Command with spaces:
"LED ??? FF FF"- the LED lights up in a bright light blue color.
Command without spaces:
"LED 000000FFFF"(space after the symbols "LED" is needed according to the command format) - the LED lights up in red.
Thus, we can conclude that the command parameters must be passed without any spaces. And here you can build an assumption (which can be confirmed by those comrades who performed a full static analysis of the function x_unhexlify) that the function x_unhexlify serves for streaming the information with the size from some basic buffer.
- Enable the first LED in green:
- Turn on the second LED in blue:
- Turn on the third LED purple:
In the LED-branch, the function remained unexplored. sub_8003B7C . It takes on the input a variable dword_20000624 . Let's see where this variable is used - just in case, we immediately use binary search (Alt + B):
Pay attention to the addresses
0x08004FF? 0x08005D40. I wanted to hide! We help Ide - we create links.
Let's see now, where the links are
function sub_8004D84 - obviously the initial function of the firmware, because the string "rnHardware init done Starting FreeRTOSrn" is used inside - we will rename this function to x_main ;
function sub_8005A08 - at the very beginning uses the string "LED taskrn" - rename this function to x_leds_task .
Thus, the variable dword_20000624 is used:
closer to the end of the main function;
after receiving data via Bluetooth in x_bluetooth_task;
at the beginning of the x_leds_task function loop.
Those who have programmed threads in a regular OS or who have worked with RTOS Tasks will see a pointer to the queue for exchanging data between the tokens in the variable - and they will do it right.

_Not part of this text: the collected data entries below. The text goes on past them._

/-- **The stopped approximants `Hₙ 1_{(0,ρₙ]}` approximate the stopped integrand `H 1_{[0,ρ]}`**
(in the sense of `IsApproxSeq`) whenever `Hₙ` approximate `H` and `H` is jointly measurable:
`(Hₙ1_{(0,ρₙ]} - H1_{[0,ρ]})² ≤ 2(Hₙ - H)² + 2H²1_{(ρ,ρₙ]}`, and `∫₀ᵗ H² 1_{(ρ, ρ+2⁻ⁿ]} → 0` on
every path with `∫₀ᵗ H² < ∞` (dominated convergence).
Revuz–Yor, *Continuous Martingales and Brownian Motion* (1999), Ch. IV, Prop. (2.5) and
Prop. (2.10)(ii). [folklore] -/
theorem isApproxSeq_stopApprox (hHn : IsApproxSeq Hn H μ)
    (hHm : Measurable fun p : Ω × ℝ ↦ H p.2.toNNReal p.1) :
    IsApproxSeq (fun n ↦ (Hn n).stopApprox hρ n) (Literature.Analysis.FunctionSpaces.trunc ρ H) μ := by
  have hρm : Measurable ρ := measurable_of_optional hρ
  have hH : ∀ ω, Measurable fun s : ℝ ↦ H s.toNNReal ω := measurable_path_of_measurable_toNNReal hHm
  have hfin := Literature.Analysis.FunctionSpaces.ae_lintegral_sq_lt_top_of_isApproxSeq hHn
  -- the error indicator `e n ω s = H(s)² 1_{ρ < s ≤ ρₙ}`
  let e : ℕ → Ω → ℝ → ℝ≥0∞ := fun n ω s ↦
    if ρ ω < ((s.toNNReal : ℝ≥0) : WithTop ℝ≥0) ∧
        ((s.toNNReal : ℝ≥0) : WithTop ℝ≥0) ≤ dyadicSucc n ρ ω then
      ENNReal.ofReal (H s.toNNReal ω ^ 2) else 0
  have hem : ∀ n, Measurable fun p : Ω × ℝ ↦ e n p.1 p.2 := by
    intro n
    refine Measurable.ite ?_ ((hHm.pow_const 2).ennreal_ofReal) measurable_const
    have h1 : Measurable fun p : Ω × ℝ ↦ ((p.2.toNNReal : ℝ≥0) : WithTop ℝ≥0) :=
      (measurable_real_toNNReal.comp measurable_snd).withTop_coe
    exact (measurableSet_lt (hρm.comp measurable_fst) h1).inter
      (measurableSet_le h1 ((measurable_dyadicSucc hρm).comp measurable_fst))
  have hem' : ∀ n ω, Measurable fun s : ℝ ↦ e n ω s := fun n ω ↦
    (hem n).comp (measurable_const.prodMk measurable_id)
  -- pointwise bound
  have hpt : ∀ n ω (s : ℝ), ENNReal.ofReal ((((Hn n).stopApprox hρ n).toProcess s.toNNReal ω -
      Literature.Analysis.FunctionSpaces.trunc ρ H s.toNNReal ω) ^ 2) ≤
      2 * ENNReal.ofReal (((Hn n).toProcess s.toNNReal ω - H s.toNNReal ω) ^ 2) + 2 * e n ω s := by
    intro n ω s
    rw [toProcess_stopApprox, Literature.Analysis.FunctionSpaces.trunc_apply]
    by_cases h1 : ((s.toNNReal : ℝ≥0) : WithTop ℝ≥0) ≤ ρ ω
    · have h2 : ((s.toNNReal : ℝ≥0) : WithTop ℝ≥0) ≤ dyadicSucc n ρ ω :=
        h1.trans (le_dyadicSucc ω)
      rw [if_pos h2, if_pos h1]
      calc ENNReal.ofReal (((Hn n).toProcess s.toNNReal ω - H s.toNNReal ω) ^ 2)
          ≤ 2 * ENNReal.ofReal (((Hn n).toProcess s.toNNReal ω - H s.toNNReal ω) ^ 2) := by
            rw [two_mul]; exact le_add_self
        _ ≤ _ := le_self_add
    · rw [if_neg h1]
      by_cases h2 : ((s.toNNReal : ℝ≥0) : WithTop ℝ≥0) ≤ dyadicSucc n ρ ω
      · rw [if_pos h2]
        have he : e n ω s = ENNReal.ofReal (H s.toNNReal ω ^ 2) := by
          simp only [e]; rw [if_pos ⟨not_le.1 h1, h2⟩]
        rw [he, sub_zero]
        set a := (Hn n).toProcess s.toNNReal ω
        set b := H s.toNNReal ω
        have hab : a ^ 2 ≤ 2 * (a - b) ^ 2 + 2 * b ^ 2 := by nlinarith [sq_nonneg (a - b - b)]
        calc ENNReal.ofReal (a ^ 2) ≤ ENNReal.ofReal (2 * (a - b) ^ 2 + 2 * b ^ 2) :=
              ENNReal.ofReal_le_ofReal hab
          _ = 2 * ENNReal.ofReal ((a - b) ^ 2) + 2 * ENNReal.ofReal (b ^ 2) := by
              rw [ENNReal.ofReal_add (by positivity) (by positivity), ENNReal.ofReal_mul zero_le_two,
                ENNReal.ofReal_mul zero_le_two, ENNReal.ofReal_ofNat]
      · rw [if_neg h2]; simp
  -- integrated bound
  have hint : ∀ n ω (t : ℝ≥0), ∫⁻ s in Set.Icc (0 : ℝ) t, ENNReal.ofReal
      ((((Hn n).stopApprox hρ n).toProcess s.toNNReal ω - Literature.Analysis.FunctionSpaces.trunc ρ H s.toNNReal ω) ^ 2) ≤
      2 * (∫⁻ s in Set.Icc (0 : ℝ) t,
        ENNReal.ofReal (((Hn n).toProcess s.toNNReal ω - H s.toNNReal ω) ^ 2)) +
      2 * ∫⁻ s in Set.Icc (0 : ℝ) t, e n ω s := by
    intro n ω t
    have hm1 : Measurable fun s : ℝ ↦
        ENNReal.ofReal (((Hn n).toProcess s.toNNReal ω - H s.toNNReal ω) ^ 2) :=
      ((((Hn n).measurable_toProcess_prod.comp (measurable_prodMk_left (x := ω))).sub (hH ω)).pow_const 2).ennreal_ofReal
    calc _ ≤ ∫⁻ s in Set.Icc (0 : ℝ) t, (2 * ENNReal.ofReal
          (((Hn n).toProcess s.toNNReal ω - H s.toNNReal ω) ^ 2) + 2 * e n ω s) :=
          lintegral_mono fun s ↦ hpt n ω s
      _ = _ := by
          rw [lintegral_add_left (hm1.const_mul 2), lintegral_const_mul _ hm1,
            lintegral_const_mul _ (hem' n ω)]
  -- the error term tends to zero on every path with finite `∫₀ᵗ H²`
  have hE : ∀ᵐ ω ∂μ, ∀ t : ℝ≥0, Tendsto (fun n ↦ ∫⁻ s in Set.Icc (0 : ℝ) t, e n ω s) atTop (𝓝 0) := by
    filter_upwards [hfin] with ω hω t
    have h := tendsto_lintegral_of_dominated_convergence
      (μ := (volume : Measure ℝ).restrict (Set.Icc (0 : ℝ) t))
      (F := fun n s ↦ e n ω s) (f := fun _ ↦ 0) (fun s ↦ ENNReal.ofReal (H s.toNNReal ω ^ 2))
      (hem' · ω) (fun n ↦ ae_of_all _ fun s ↦ ?_) (hω t).ne (ae_of_all _ fun s ↦ ?_)
    · simp only [lintegral_zero] at h
      exact h
    · show e n ω s ≤ _
      simp only [e]
      split_ifs
      · exact le_rfl
      · exact bot_le
    · -- eventually zero
      by_cases hs : ρ ω < ((s.toNNReal : ℝ≥0) : WithTop ℝ≥0)
      · obtain ⟨a, ha⟩ := WithTop.ne_top_iff_exists.1 hs.ne_top
        have has : a < s.toNNReal := by rw [← ha] at hs; exact WithTop.coe_lt_coe.1 hs
        have hev : ∀ᶠ n : ℕ in atTop, a + 1 / 2 ^ n < s.toNNReal := by
          have hpos : (0 : ℝ) < (s.toNNReal : ℝ) - a := by
            have := NNReal.coe_lt_coe.2 has; linarith
          have h0 : Tendsto (fun n : ℕ ↦ (1 / 2 : ℝ) ^ n) atTop (𝓝 0) :=
            tendsto_pow_atTop_nhds_zero_of_lt_one (by norm_num) (by norm_num)
          filter_upwards [h0.eventually (gt_mem_nhds hpos)] with n hn
          rw [← NNReal.coe_lt_coe]
          push_cast
          rw [div_pow, one_pow] at hn
          linarith
        refine tendsto_const_nhds.congr' ?_
        filter_upwards [hev] with n hn
        simp only [e]
        rw [if_neg]
        rintro ⟨-, h2⟩
        have h3 := h2.trans (dyadicSucc_le_add ha.symm)
        exact (not_lt.2 (WithTop.coe_le_coe.1 h3)) hn
      · refine tendsto_const_nhds.congr' (Eventually.of_forall fun n ↦ ?_)
        simp only [e]
        rw [if_neg fun h ↦ hs h.1]
  -- conclusion: the event is covered by two events of vanishing probability
  intro t ε hε
  have hε4 : 0 < ε / 4 := by positivity
  have hA := hHn t (ε / 4) hε4
  have hEm : ∀ n, Measurable fun ω ↦ ∫⁻ s in Set.Icc (0 : ℝ) t, e n ω s := fun n ↦
    (hem n).lintegral_prod_right'
  have hS : ∀ n, MeasurableSet {ω | ENNReal.ofReal (ε / 4) ≤ ∫⁻ s in Set.Icc (0 : ℝ) t, e n ω s} :=
    fun n ↦ measurableSet_le measurable_const (hEm n)
  have hev : ∀ᵐ ω ∂μ, ∀ᶠ n in atTop,
      ω ∉ {ω | ENNReal.ofReal (ε / 4) ≤ ∫⁻ s in Set.Icc (0 : ℝ) t, e n ω s} := by
    filter_upwards [hE] with ω hω
    filter_upwards [(hω t).eventually (gt_mem_nhds (ENNReal.ofReal_pos.2 hε4))] with n hn
    exact fun hmem ↦ (not_le.2 hn) hmem
  have hB := tendsto_measure_of_ae_eventually_notMem hS hev
  have hsub : ∀ n, {ω | ENNReal.ofReal ε ≤ ∫⁻ s in Set.Icc (0 : ℝ) t, ENNReal.ofReal
      ((((Hn n).stopApprox hρ n).toProcess s.toNNReal ω - Literature.Analysis.FunctionSpaces.trunc ρ H s.toNNReal ω) ^ 2)} ⊆
      {ω | ENNReal.ofReal (ε / 4) ≤ ∫⁻ s in Set.Icc (0 : ℝ) t,
        ENNReal.ofReal (((Hn n).toProcess s.toNNReal ω - H s.toNNReal ω) ^ 2)} ∪
      {ω | ENNReal.ofReal (ε / 4) ≤ ∫⁻ s in Set.Icc (0 : ℝ) t, e n ω s} := by
    intro n ω hω
    simp only [Set.mem_setOf_eq, Set.mem_union] at hω ⊢
    by_contra hcon
    push Not at hcon
    refine (not_lt.2 hω) ((hint n ω t).trans_lt ?_)
    calc 2 * (∫⁻ s in Set.Icc (0 : ℝ) t,
            ENNReal.ofReal (((Hn n).toProcess s.toNNReal ω - H s.toNNReal ω) ^ 2)) +
          2 * ∫⁻ s in Set.Icc (0 : ℝ) t, e n ω s
        < 2 * ENNReal.ofReal (ε / 4) + 2 * ENNReal.ofReal (ε / 4) := by
          refine ENNReal.add_lt_add ?_ ?_
          · exact (ENNReal.mul_lt_mul_iff_right (by norm_num) ENNReal.ofNat_ne_top).2 hcon.1
          · exact (ENNReal.mul_lt_mul_iff_right (by norm_num) ENNReal.ofNat_ne_top).2 hcon.2
      _ = ENNReal.ofReal ε := by
          rw [← ENNReal.ofReal_ofNat 2, ← ENNReal.ofReal_mul (by norm_num),
            ← ENNReal.ofReal_add (by positivity) (by positivity)]
          congr 1; ring
  have hlim : Tendsto (fun n ↦
      μ {ω | ENNReal.ofReal (ε / 4) ≤ ∫⁻ s in Set.Icc (0 : ℝ) t,
        ENNReal.ofReal (((Hn n).toProcess s.toNNReal ω - H s.toNNReal ω) ^ 2)} +
      μ {ω | ENNReal.ofReal (ε / 4) ≤ ∫⁻ s in Set.Icc (0 : ℝ) t, e n ω s}) atTop (𝓝 0) := by
    simpa using hA.add hB
  exact tendsto_of_tendsto_of_tendsto_of_le_of_le tendsto_const_nhds hlim (fun n ↦ bot_le)
    fun n ↦ (measure_mono (hsub n)).trans (measure_union_le _ _)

Let's perform some more renaming:
dword_20000624 - leds_queue ;
sub_8003BD0- x_queue_recv ;
sub_8003B7C - x_queue_send .
In addition, you can verify the correctness of the names if you look at the places where these functions are used:
sub_800501C - x_sendMsg ;
sub_8005044- x_recvMsg .
Now, to make sure that we are fully able to control the LEDs, we investigate the function x_leds_task .
On this we will break off a little, drink tea with chocolate and continue in the second part of the article.
The results of the first stage are
An external inspection of the device was carried out.
The firmware is loaded into the disassembler.
We found lines useful for research.
It was found that the "rhino" is controlled via Bluetooth using a simple text protocol.
Partially investigated the task of processing commands of the protocol of exchange via Bluetooth.
In the second part you will be faced with a complete analysis of all the flashing rhinoceros. Search for non-obvious functionality and a small homework.